[Dataset entries]
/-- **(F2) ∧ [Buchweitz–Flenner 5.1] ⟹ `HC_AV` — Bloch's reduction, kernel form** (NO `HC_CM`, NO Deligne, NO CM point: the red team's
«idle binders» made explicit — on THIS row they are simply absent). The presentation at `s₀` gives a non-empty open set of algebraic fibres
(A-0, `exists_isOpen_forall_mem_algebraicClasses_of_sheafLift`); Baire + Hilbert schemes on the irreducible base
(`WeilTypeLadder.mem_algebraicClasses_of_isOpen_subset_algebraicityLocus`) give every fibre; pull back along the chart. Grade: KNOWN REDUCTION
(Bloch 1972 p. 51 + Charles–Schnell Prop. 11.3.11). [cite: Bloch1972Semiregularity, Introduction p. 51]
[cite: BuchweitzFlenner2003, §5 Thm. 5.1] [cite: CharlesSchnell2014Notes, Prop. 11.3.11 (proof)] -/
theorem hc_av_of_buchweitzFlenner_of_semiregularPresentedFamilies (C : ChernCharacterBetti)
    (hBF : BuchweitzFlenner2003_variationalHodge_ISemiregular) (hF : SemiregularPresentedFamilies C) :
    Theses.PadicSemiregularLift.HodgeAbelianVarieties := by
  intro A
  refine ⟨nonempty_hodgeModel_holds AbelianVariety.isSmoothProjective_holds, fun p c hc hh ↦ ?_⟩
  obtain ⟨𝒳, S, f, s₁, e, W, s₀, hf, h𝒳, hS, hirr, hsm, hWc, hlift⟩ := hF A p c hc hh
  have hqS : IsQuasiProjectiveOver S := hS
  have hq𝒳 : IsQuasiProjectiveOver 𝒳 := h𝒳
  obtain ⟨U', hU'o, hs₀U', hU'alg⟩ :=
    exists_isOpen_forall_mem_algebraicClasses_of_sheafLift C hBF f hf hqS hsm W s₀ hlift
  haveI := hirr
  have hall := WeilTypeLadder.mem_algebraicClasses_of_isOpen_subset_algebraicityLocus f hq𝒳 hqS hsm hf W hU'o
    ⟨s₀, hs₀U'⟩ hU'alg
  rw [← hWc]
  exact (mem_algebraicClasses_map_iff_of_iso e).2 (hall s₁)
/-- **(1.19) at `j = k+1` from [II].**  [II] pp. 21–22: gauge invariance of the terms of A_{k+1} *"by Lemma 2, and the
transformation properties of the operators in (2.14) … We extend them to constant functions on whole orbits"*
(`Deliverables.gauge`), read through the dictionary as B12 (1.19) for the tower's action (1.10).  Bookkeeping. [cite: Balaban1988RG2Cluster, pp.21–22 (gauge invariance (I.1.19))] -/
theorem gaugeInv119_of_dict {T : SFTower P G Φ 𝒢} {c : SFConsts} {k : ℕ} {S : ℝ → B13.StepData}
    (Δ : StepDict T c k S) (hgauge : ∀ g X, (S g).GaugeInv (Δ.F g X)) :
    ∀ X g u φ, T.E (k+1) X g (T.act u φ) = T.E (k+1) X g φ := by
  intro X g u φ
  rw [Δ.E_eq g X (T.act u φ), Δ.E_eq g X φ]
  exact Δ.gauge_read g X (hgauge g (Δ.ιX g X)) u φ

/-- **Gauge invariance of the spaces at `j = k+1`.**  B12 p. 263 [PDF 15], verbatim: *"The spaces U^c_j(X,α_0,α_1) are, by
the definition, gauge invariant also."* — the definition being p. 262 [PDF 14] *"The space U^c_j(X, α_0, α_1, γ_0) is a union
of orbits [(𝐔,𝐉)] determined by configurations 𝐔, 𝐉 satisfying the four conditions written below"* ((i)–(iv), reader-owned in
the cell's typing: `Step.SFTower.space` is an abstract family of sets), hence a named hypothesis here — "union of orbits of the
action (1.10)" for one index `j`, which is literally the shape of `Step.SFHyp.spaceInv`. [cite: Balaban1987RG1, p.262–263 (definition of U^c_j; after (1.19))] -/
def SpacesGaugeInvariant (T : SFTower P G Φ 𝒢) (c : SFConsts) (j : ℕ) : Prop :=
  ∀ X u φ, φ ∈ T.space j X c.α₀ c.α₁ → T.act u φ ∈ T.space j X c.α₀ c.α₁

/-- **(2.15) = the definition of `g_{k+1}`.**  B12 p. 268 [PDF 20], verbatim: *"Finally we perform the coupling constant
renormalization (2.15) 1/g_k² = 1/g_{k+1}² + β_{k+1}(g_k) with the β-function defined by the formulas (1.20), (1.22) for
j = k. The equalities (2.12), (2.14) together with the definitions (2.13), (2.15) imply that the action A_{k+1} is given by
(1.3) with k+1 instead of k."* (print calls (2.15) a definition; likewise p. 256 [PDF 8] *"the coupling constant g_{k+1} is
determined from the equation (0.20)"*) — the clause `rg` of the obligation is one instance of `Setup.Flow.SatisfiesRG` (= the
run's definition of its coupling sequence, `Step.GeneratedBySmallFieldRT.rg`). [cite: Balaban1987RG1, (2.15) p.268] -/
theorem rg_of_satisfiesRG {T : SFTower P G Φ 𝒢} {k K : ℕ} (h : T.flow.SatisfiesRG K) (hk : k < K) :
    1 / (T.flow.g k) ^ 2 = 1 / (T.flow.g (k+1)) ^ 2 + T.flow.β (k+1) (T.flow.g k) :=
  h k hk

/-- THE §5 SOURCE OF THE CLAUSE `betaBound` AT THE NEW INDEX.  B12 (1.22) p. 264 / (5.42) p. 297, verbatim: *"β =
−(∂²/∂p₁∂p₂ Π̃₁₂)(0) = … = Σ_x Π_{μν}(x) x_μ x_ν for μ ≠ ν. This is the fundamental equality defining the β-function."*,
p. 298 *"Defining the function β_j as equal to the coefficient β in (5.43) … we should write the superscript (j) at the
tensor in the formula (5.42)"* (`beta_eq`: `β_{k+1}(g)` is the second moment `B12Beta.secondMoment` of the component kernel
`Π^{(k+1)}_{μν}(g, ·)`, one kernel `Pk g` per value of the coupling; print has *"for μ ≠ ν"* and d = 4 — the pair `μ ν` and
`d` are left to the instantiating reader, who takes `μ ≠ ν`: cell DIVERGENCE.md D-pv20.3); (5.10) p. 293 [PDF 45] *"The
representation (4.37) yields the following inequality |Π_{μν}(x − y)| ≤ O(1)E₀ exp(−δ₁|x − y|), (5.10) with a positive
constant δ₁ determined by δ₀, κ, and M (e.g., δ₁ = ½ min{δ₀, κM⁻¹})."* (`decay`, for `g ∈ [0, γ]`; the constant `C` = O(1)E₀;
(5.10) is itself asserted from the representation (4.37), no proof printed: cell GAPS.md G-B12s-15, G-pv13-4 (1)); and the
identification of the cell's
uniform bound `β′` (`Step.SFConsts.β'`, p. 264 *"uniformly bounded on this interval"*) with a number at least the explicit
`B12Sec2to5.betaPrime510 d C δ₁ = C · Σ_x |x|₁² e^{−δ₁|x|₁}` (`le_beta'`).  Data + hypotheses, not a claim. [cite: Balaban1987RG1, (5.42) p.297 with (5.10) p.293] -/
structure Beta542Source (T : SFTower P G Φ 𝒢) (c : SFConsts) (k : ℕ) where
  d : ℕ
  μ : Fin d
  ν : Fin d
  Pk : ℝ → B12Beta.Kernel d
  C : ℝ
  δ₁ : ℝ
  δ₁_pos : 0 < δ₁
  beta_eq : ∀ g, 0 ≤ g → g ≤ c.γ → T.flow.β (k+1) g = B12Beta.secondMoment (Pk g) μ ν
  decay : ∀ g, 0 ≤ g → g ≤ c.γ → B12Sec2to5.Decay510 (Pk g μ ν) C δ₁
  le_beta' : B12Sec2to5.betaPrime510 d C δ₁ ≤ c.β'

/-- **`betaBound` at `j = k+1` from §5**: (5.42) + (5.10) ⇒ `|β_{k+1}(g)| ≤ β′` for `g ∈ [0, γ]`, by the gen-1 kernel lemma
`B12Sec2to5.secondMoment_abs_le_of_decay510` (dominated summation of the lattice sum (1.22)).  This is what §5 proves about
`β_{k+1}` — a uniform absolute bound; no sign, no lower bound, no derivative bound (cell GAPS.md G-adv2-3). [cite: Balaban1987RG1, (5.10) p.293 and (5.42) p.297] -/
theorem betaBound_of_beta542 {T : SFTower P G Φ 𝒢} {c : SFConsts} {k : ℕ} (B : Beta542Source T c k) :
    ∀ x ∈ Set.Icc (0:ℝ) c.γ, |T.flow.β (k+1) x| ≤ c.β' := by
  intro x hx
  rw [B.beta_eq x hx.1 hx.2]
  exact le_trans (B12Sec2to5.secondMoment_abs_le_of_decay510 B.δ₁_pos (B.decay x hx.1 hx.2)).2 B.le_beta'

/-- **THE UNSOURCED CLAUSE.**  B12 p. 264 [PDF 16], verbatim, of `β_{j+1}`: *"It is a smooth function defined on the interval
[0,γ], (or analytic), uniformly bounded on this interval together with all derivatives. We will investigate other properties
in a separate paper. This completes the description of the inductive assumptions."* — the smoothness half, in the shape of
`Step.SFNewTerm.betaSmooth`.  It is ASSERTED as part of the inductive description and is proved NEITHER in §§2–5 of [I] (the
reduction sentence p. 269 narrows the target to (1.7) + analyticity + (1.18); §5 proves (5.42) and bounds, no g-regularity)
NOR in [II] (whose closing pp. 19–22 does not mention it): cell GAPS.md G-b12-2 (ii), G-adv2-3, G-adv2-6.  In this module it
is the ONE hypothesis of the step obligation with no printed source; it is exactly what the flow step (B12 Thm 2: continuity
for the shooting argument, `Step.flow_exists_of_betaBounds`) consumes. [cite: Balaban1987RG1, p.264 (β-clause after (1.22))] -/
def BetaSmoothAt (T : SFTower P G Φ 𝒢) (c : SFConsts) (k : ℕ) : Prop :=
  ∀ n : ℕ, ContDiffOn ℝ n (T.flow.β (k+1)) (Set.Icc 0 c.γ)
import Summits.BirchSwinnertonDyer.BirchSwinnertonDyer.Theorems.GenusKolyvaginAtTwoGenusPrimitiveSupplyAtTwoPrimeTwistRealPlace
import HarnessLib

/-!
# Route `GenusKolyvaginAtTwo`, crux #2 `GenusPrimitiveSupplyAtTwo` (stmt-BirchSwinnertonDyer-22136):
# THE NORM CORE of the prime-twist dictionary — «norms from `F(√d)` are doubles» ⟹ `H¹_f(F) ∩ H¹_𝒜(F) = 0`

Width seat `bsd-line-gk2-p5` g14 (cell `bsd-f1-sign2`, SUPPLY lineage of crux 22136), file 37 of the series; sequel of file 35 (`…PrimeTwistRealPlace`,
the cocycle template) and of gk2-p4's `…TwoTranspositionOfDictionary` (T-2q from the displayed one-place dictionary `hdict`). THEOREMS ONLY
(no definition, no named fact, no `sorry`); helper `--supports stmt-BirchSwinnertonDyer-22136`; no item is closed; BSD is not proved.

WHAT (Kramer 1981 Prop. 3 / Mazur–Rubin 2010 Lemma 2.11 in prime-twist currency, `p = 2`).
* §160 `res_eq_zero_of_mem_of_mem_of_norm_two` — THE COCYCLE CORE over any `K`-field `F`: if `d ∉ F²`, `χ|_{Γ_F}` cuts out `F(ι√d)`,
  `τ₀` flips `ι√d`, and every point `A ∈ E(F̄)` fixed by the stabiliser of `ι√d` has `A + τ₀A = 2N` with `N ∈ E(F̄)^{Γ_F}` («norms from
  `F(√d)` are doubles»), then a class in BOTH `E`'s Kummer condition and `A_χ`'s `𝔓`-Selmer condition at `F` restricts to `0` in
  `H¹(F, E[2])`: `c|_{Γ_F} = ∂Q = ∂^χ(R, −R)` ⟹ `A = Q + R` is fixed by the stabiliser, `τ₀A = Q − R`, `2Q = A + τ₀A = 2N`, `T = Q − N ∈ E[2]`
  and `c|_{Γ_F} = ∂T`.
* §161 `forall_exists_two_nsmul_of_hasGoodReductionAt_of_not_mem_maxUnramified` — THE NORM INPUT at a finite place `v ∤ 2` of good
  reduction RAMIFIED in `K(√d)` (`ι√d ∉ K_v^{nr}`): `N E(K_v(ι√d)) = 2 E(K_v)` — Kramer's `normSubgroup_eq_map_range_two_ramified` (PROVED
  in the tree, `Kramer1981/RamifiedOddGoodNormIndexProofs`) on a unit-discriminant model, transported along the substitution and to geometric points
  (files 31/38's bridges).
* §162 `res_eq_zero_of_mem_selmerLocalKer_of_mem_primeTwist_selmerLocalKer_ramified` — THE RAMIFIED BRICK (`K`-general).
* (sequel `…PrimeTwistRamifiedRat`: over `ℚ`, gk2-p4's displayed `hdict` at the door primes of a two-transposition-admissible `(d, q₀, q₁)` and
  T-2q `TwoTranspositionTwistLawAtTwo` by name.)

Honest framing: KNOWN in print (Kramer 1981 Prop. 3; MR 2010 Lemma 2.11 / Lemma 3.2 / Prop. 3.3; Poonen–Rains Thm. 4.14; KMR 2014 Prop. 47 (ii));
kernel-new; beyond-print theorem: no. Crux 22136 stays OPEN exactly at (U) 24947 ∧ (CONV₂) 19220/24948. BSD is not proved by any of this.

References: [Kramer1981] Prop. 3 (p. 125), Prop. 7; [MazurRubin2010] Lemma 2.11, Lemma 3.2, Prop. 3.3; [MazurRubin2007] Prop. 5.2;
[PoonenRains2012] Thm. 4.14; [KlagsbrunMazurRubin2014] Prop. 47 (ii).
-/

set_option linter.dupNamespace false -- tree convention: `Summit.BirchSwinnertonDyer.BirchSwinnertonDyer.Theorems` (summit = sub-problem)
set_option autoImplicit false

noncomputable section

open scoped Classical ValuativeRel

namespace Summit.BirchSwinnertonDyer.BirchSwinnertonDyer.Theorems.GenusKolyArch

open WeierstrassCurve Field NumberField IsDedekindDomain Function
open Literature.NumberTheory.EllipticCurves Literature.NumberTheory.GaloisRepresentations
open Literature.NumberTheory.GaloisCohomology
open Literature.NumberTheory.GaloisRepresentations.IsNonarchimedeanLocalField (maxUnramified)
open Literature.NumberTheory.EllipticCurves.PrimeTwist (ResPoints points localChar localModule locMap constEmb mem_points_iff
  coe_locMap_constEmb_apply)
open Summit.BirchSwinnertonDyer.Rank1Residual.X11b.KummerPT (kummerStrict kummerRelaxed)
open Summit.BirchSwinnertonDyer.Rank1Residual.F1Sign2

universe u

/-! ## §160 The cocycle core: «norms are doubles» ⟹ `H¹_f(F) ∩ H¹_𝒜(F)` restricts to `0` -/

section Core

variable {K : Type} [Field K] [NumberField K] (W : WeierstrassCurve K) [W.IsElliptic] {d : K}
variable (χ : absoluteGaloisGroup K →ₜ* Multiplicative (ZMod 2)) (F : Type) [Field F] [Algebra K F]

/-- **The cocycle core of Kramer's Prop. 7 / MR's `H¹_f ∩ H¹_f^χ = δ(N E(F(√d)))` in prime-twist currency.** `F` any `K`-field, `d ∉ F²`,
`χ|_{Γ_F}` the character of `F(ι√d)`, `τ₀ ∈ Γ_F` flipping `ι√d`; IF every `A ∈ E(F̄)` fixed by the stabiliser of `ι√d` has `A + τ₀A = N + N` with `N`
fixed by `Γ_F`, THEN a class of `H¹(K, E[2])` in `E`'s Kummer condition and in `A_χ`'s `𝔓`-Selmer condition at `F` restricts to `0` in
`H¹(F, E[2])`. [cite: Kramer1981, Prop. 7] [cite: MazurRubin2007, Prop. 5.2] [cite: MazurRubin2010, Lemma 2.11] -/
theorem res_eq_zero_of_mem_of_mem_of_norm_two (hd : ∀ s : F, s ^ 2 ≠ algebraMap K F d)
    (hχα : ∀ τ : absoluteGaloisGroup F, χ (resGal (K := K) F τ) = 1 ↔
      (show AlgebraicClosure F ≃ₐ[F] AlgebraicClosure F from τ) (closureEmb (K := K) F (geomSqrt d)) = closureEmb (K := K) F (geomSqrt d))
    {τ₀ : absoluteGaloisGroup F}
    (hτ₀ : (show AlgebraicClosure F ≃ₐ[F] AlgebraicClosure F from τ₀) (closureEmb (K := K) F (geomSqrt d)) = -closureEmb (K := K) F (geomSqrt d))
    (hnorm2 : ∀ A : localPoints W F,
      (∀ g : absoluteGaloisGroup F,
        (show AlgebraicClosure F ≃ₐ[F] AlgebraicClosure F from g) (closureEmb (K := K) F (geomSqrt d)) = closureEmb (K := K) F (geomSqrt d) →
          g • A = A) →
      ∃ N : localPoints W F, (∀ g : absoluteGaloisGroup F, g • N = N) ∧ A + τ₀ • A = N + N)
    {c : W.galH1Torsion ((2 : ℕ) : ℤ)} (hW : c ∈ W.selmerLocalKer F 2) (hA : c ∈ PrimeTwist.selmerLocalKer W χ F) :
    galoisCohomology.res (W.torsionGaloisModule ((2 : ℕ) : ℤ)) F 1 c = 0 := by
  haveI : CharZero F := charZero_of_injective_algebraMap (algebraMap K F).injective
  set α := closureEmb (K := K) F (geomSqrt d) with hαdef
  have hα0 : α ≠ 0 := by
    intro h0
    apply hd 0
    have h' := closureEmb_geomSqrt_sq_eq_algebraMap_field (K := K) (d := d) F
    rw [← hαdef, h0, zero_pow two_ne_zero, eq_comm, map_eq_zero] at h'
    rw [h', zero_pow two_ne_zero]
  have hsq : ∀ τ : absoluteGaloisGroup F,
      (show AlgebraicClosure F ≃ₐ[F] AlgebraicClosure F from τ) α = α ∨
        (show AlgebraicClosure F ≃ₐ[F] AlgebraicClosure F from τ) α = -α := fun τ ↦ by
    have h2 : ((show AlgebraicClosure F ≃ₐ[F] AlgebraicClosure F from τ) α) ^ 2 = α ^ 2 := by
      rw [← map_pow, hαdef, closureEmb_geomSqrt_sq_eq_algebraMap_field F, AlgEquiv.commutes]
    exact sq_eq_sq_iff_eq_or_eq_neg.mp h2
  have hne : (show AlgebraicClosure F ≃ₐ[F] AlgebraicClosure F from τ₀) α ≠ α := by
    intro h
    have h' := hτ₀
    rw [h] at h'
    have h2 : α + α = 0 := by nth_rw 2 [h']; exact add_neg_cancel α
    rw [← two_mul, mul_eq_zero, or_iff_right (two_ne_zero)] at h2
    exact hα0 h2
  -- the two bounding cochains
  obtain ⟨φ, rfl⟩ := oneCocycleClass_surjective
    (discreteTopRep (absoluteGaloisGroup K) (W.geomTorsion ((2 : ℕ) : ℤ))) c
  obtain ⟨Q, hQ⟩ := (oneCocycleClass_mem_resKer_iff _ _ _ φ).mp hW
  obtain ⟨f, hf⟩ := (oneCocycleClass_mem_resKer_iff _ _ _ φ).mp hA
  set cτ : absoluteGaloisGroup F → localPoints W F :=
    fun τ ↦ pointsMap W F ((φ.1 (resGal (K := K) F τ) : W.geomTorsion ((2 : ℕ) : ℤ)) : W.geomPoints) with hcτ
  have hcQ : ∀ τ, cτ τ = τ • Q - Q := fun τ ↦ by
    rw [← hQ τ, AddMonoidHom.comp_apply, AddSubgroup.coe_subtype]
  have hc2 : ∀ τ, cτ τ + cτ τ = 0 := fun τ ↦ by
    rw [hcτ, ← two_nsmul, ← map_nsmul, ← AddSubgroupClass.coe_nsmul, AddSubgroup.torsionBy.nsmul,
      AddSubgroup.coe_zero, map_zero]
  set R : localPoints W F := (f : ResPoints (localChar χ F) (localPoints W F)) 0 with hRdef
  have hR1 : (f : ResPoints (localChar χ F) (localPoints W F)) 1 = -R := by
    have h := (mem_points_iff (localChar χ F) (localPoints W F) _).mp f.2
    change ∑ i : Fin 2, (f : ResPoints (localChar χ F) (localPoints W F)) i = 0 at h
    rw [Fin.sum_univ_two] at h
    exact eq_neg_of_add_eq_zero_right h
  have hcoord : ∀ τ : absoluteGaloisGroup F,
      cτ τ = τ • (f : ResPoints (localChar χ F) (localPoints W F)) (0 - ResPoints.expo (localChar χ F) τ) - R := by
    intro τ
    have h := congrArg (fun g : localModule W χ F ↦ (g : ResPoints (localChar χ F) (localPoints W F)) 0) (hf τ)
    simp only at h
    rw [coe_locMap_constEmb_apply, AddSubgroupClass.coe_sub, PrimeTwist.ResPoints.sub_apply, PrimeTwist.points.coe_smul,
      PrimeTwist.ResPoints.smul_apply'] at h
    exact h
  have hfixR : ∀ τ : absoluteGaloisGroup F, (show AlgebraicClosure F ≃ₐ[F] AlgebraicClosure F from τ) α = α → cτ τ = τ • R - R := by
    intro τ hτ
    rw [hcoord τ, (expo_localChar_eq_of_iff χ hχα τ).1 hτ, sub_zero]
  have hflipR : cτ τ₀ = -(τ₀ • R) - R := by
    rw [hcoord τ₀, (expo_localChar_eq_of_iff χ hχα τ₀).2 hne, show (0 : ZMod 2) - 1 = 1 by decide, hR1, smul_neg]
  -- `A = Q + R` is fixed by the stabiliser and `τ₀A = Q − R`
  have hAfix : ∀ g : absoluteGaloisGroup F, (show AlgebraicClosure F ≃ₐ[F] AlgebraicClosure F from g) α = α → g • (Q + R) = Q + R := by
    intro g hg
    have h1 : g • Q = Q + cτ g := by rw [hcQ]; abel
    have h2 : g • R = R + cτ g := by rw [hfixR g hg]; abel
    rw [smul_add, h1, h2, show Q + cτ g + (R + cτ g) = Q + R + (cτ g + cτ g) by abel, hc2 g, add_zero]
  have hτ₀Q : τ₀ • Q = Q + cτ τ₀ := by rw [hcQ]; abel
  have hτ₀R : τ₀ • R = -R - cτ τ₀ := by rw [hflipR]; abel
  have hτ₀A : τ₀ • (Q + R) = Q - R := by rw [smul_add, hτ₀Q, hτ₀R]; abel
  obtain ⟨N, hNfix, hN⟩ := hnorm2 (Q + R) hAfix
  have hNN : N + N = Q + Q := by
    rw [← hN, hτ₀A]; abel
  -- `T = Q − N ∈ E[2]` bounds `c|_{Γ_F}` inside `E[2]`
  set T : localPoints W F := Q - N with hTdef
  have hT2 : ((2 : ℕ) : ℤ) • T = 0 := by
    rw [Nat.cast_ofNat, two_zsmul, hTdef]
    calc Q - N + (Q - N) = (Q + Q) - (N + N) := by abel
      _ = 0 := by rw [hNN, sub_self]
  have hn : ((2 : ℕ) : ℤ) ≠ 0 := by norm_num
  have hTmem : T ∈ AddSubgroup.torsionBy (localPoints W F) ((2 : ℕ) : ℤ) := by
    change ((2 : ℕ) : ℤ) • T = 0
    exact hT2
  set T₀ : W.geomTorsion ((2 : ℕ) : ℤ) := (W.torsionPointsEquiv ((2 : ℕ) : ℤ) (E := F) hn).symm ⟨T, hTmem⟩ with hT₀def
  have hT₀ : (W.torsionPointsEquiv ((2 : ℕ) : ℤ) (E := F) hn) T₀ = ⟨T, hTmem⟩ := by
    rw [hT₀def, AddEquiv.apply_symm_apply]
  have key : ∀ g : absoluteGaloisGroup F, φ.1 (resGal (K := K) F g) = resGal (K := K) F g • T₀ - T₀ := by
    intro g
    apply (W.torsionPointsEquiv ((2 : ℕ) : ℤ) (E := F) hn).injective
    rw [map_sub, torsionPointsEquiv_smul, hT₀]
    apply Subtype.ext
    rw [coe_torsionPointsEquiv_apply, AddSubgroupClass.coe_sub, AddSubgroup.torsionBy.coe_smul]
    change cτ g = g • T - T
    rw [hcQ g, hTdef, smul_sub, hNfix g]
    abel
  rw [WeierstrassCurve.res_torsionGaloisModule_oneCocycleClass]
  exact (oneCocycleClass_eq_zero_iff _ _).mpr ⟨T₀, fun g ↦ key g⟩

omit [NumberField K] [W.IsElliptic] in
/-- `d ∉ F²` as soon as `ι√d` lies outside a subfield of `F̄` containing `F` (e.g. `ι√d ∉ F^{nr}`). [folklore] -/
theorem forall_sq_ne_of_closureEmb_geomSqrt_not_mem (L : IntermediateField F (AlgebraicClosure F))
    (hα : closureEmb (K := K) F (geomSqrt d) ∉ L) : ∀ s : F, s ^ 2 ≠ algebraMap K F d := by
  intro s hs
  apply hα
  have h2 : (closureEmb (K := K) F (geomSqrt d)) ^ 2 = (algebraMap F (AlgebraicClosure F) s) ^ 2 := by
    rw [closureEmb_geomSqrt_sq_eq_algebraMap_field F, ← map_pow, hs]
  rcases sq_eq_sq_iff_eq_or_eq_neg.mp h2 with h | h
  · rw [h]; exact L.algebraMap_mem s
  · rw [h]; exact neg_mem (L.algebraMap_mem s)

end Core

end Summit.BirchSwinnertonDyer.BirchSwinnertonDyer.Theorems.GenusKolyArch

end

[Work instruction] Scan the records above and show every line in which the word "union" occurs.

[Result of the task]
the definition, gauge invariant also."* — the definition being p. 262 [PDF 14] *"The space U^c_j(X, α_0, α_1, γ_0) is a union
the cell's typing: `Step.SFTower.space` is an abstract family of sets), hence a named hypothesis here — "union of orbits of the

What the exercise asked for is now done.